Given entries START

/-- Twin of T1 for the conjugate reading: if the admissible records at `μ` have their eigencharacter OUTSIDE their CM type, every CM
class of the dictionary at `μ` is a `(0,1)`-class on `P_K`. [cite: VoisinHodgeI2002, §7.3.2] [cite: Shimura1998, §5.2 (pp. 36–37)] -/
theorem isOfHodgeType_zero_one_of_mem_cmClasses (K : Level V) (μ : T.Char)
    (hadm : ∀ d : LiuCMSide, T.adm μ d → d.τ ∉ d.ΦA.1)
    {x : (picardCMUniverse hHD hI h₁ h₃).CohC ((picardCMUniverse hHD hI h₁ h₃).pms L ι₁ V K) 1}
    (hx : x ∈ T.cmClasses K μ) :
    IsOfHodgeType 2 (pmsRealisation (ballQuotientUniformisedDatum_of h₁) (pmsCode L ι₁ V K)).X 1 0 1
      (ofRatClassBaseChange (ComplexPoints (pmsRealisation (ballQuotientUniformisedDatum_of h₁) (pmsCode L ι₁ V K)).X) 1 x) := by
  simp only [cmClasses, Set.mem_iUnion, Set.mem_range] at hx
  obtain ⟨d, hd, f, rfl⟩ := hx
  exact isOfHodgeType_geomClass_of_tau_notMem K d (hadm d hd) f


/-! ## §3 The same in the end-state universe's Hodge filtration: `cmClasses K μ ⊆ F¹` resp. `⊆ H^{0,1}` -/

/-- The universe's Hodge structure on `H¹(P_K)` is the Betti-universe one of the realising surface (by construction of
`picardCMUniverse = universeOf …`). [folklore] -/
theorem hodge_pms_eq (K : Level V) :
    (picardCMUniverse hHD hI h₁ h₃).hodge ((picardCMUniverse hHD hI h₁ h₃).pms L ι₁ V K) 1 =
      Literature.AlgebraicGeometry.HodgeTheory.BettiUniverse.hodge hHD (isSmoothProjective_pms (h₁ := h₁) K) 1 := rfl

/-- **T1, filtration form: `T.cmClasses K μ ⊆ F¹ H¹(P_K; ℂ)`** (the first step of the Hodge filtration of the end-state universe's
Hodge structure on `ℂ ⊗_ℚ H¹(P_K; ℚ)`), whenever the admissible records at `μ` have their eigencharacter IN their CM type.
[cite: VoisinHodgeI2002, §7.1.1 Def. 7.4 and §7.3.2] -/
theorem cmClasses_subset_hodge_F_one (K : Level V) (μ : T.Char)
    (hadm : ∀ d : LiuCMSide, T.adm μ d → d.τ ∈ d.ΦA.1) :
    T.cmClasses K μ ⊆ ((picardCMUniverse hHD hI h₁ h₃).hodge ((picardCMUniverse hHD hI h₁ h₃).pms L ι₁ V K) 1).F 1 := by
  intro x hx
  rw [hodge_pms_eq]
  exact (Literature.AlgebraicGeometry.HodgeTheory.BettiUniverse.mem_hodge_F_one_iff hHD hI
    (isSmoothProjective_pms (h₁ := h₁) K) x).2 (isOfHodgeType_one_zero_of_mem_cmClasses T K μ hadm hx)
/-- **Sup bound of the mollifier**: `ρ_r(Y) ≤ 8^N / |B̄_r(X)|` for every `X` (each factor
`β_r ≤ 2³/|B̄_r|` as `rOut = 2 rIn`; sup-metric balls of `(ℝ³)^N` are products). [folklore] -/
theorem mollifier_le_div_measureReal_closedBall {r : ℝ} (hr : 0 < r) (X Y : Config N) :
    mollifier hr Y ≤ 8 ^ N / volume.real (Metric.closedBall X r) := by
  have hfin : Module.finrank ℝ Space = 3 := finrank_euclideanSpace_fin
  have hone : ∀ i, (bumpOne hr).normed volume (Y i) ≤ 8 / volume.real (Metric.closedBall (X i) r) := by
    intro i
    have h := (bumpOne hr).normed_le_div_measure_closedBall_rOut volume 2
      (by simp only [bumpOne]; linarith) (Y i)
    rw [hfin, Measure.addHaar_real_closedBall_center volume (0 : Space)] at h
    rw [Measure.addHaar_real_closedBall_center volume (X i)]
    have h8 : (2 : ℝ) ^ 3 = 8 := by norm_num
    have hrOut : (bumpOne hr).rOut = r := rfl
    rwa [h8, hrOut] at h
  calc mollifier hr Y = ∏ i, (bumpOne hr).normed volume (Y i) := rfl
    _ ≤ ∏ i, 8 / volume.real (Metric.closedBall (X i) r) :=
        Finset.prod_le_prod (fun i _ => (bumpOne hr).nonneg_normed _) fun i _ => hone i
    _ = 8 ^ N / ∏ i, volume.real (Metric.closedBall (X i) r) := by
        rw [Finset.prod_div_distrib, Finset.prod_const, Finset.card_univ, Fintype.card_fin]
    _ = 8 ^ N / volume.real (Metric.closedBall X r) := by
        rw [measureReal_def, volume_pi_closedBall X hr.le, ENNReal.toReal_prod]
        rfl
/-- **(1.22)** `χ_k^{(0)}` ON THE CONCRETE REGION `Ω_h∖Ω_{h+1}`: the gen-1 leaf `SF122` at the plaquette set `plaqsOf (Ω_h∖Ω_{h+1})`,
`Lpow = L^{k−h}`. [cite: Balaban1989LargeFieldI, (1.22) p.181] -/
def chi122 (Ω : ℕ → Set (Site P 0)) (h k : ℕ) (β : ℝ) (ε : ℕ → ℝ) (L η : ℝ) (U : GaugeField P 0 G) : Prop :=
  SF122 (plaqsOf (Ω h \ Ω (h + 1))) β (ε h) (L ^ (k - h)) η U

/-- **(1.23)** `χ_k^{(1)}` ON THE CONCRETE REGIONS `Z″_{h+1}∩Ω_h` and `Ω^c_{h+2}∖Z″_{h+1}`: the gen-1 leaf `SF123` at the plaquette sets
`plaqsOf (Z″_{h+1}∩Ω_h)`, `plaqsOf (Ω^c_{h+2}∖Z″_{h+1})`, `Lpow = L^{k−h}`. [cite: Balaban1989LargeFieldI, (1.23) p.181] -/
def chi123 (Ω Zpp : ℕ → Set (Site P 0)) (h k : ℕ) (β : ℝ) (ε : ℕ → ℝ) (L η : ℝ) (U : GaugeField P 0 G) : Prop :=
  SF123 (plaqsOf (Zpp (h + 1) ∩ Ω h)) (plaqsOf ((Ω (h + 2))ᶜ \ Zpp (h + 1))) β (ε h) (ε (h + 1)) (L ^ (k - h)) L η U

/-! ## §2 Unfoldings, monotonicity, non-vacuity -/

/-- The `i = h` region of the `Z″`-lines is `Z″_{h+1} ∩ Ω_h`. [cite: Balaban1989LargeFieldI, (1.24) p.181] -/
@[simp] theorem region149_self (Ω Zpp : ℕ → Set (Site P 0)) (h : ℕ) : region149 Ω Zpp h h = Zpp (h + 1) ∩ Ω h := by
  simp [region149]

/-- The `i > h` regions of the `Z″`-lines are `Z″_{i+1}∖Z″_i`. [cite: Balaban1989LargeFieldI, (1.24) pp.181–182] -/
theorem region149_of_ne (Ω Zpp : ℕ → Set (Site P 0)) {h i : ℕ} (hi : i ≠ h) : region149 Ω Zpp h i = Zpp (i + 1) \ Zpp i := by
  simp [region149, hi]

/-- **(1.24) unfolded**: every line is the small-plaquette condition `Setup.PlaqSmallOn` on the plaquettes of its region at the printed
threshold. [cite: Balaban1989LargeFieldI, (1.24) pp.181–182] -/
theorem chi124_iff (Ω Zpp : ℕ → Set (Site P 0)) (h k₀ j k : ℕ) (β L₀ : ℝ) (ε : ℕ → ℝ) (L η : ℝ) (U : GaugeField P 0 G) :
    Chi124 Ω Zpp h k₀ j k β L₀ ε L η U ↔
      (∀ i, h ≤ i → i < j → PlaqSmallOn (plaqsOf (region149 Ω Zpp h i))
          ((1 - β * (1 - (1 / 2 : ℝ) ^ (j - i + 1))) * (L₀ ^ 2) ^ (i - k₀ - 1) * E124 ε L η k i) U) ∧
      PlaqSmallOn (plaqsOf ((Ω (k₀ + 1))ᶜ \ Zpp j)) ((1 - β / 2) * (L₀ ^ 2) ^ (j - k₀ - 1) * E124 ε L η k j) U ∧
      (∀ l, k₀ < l → l + 2 ≤ j → PlaqSmallOn (plaqsOf (Ω l \ Ω (l + 1)))
          ((1 - β / 2) * L₀ ^ (2 * (j - l - 1)) * E124 ε L η k j) U) ∧
      PlaqSmallOn (plaqsOf (Ω (j - 1) \ Ω (j + 1))) (cTop j k * (1 - β / 2) * E124 ε L η k j) U :=
  Iff.rfl

/-- **(1.22) unfolded**: `PlaqSmallOn (plaqsOf (Ω_h∖Ω_{h+1})) ((1 − β½)ε_h(L^{k−h}η)²)`. [cite: Balaban1989LargeFieldI, (1.22) p.181] -/
theorem chi122_iff (Ω : ℕ → Set (Site P 0)) (h k : ℕ) (β : ℝ) (ε : ℕ → ℝ) (L η : ℝ) (U : GaugeField P 0 G) :
    chi122 Ω h k β ε L η U ↔ PlaqSmallOn (plaqsOf (Ω h \ Ω (h + 1))) ((1 - β / 2) * E124 ε L η k h) U := by
  simp only [chi122, SF122, E124, mul_assoc]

Given entries END

◆ **Task goal**: Return every line of the data above in which "PlaqSmallOn" appears.

◆ **Problem solution**:
/-- **(1.24) unfolded**: every line is the small-plaquette condition `Setup.PlaqSmallOn` on the plaquettes of its region at the printed
      (∀ i, h ≤ i → i < j → PlaqSmallOn (plaqsOf (region149 Ω Zpp h i))
      PlaqSmallOn (plaqsOf ((Ω (k₀ + 1))ᶜ \ Zpp j)) ((1 - β / 2) * (L₀ ^ 2) ^ (j - k₀ - 1) * E124 ε L η k j) U ∧
      (∀ l, k₀ < l → l + 2 ≤ j → PlaqSmallOn (plaqsOf (Ω l \ Ω (l + 1)))
      PlaqSmallOn (plaqsOf (Ω (j - 1) \ Ω (j + 1))) (cTop j k * (1 - β / 2) * E124 ε L η k j) U :=
/-- **(1.22) unfolded**: `PlaqSmallOn (plaqsOf (Ω_h∖Ω_{h+1})) ((1 − β½)ε_h(L^{k−h}η)²)`. [cite: Balaban1989LargeFieldI, (1.22) p.181] -/
    chi122 Ω h k β ε L η U ↔ PlaqSmallOn (plaqsOf (Ω h \ Ω (h + 1))) ((1 - β / 2) * E124 ε L η k h) U := by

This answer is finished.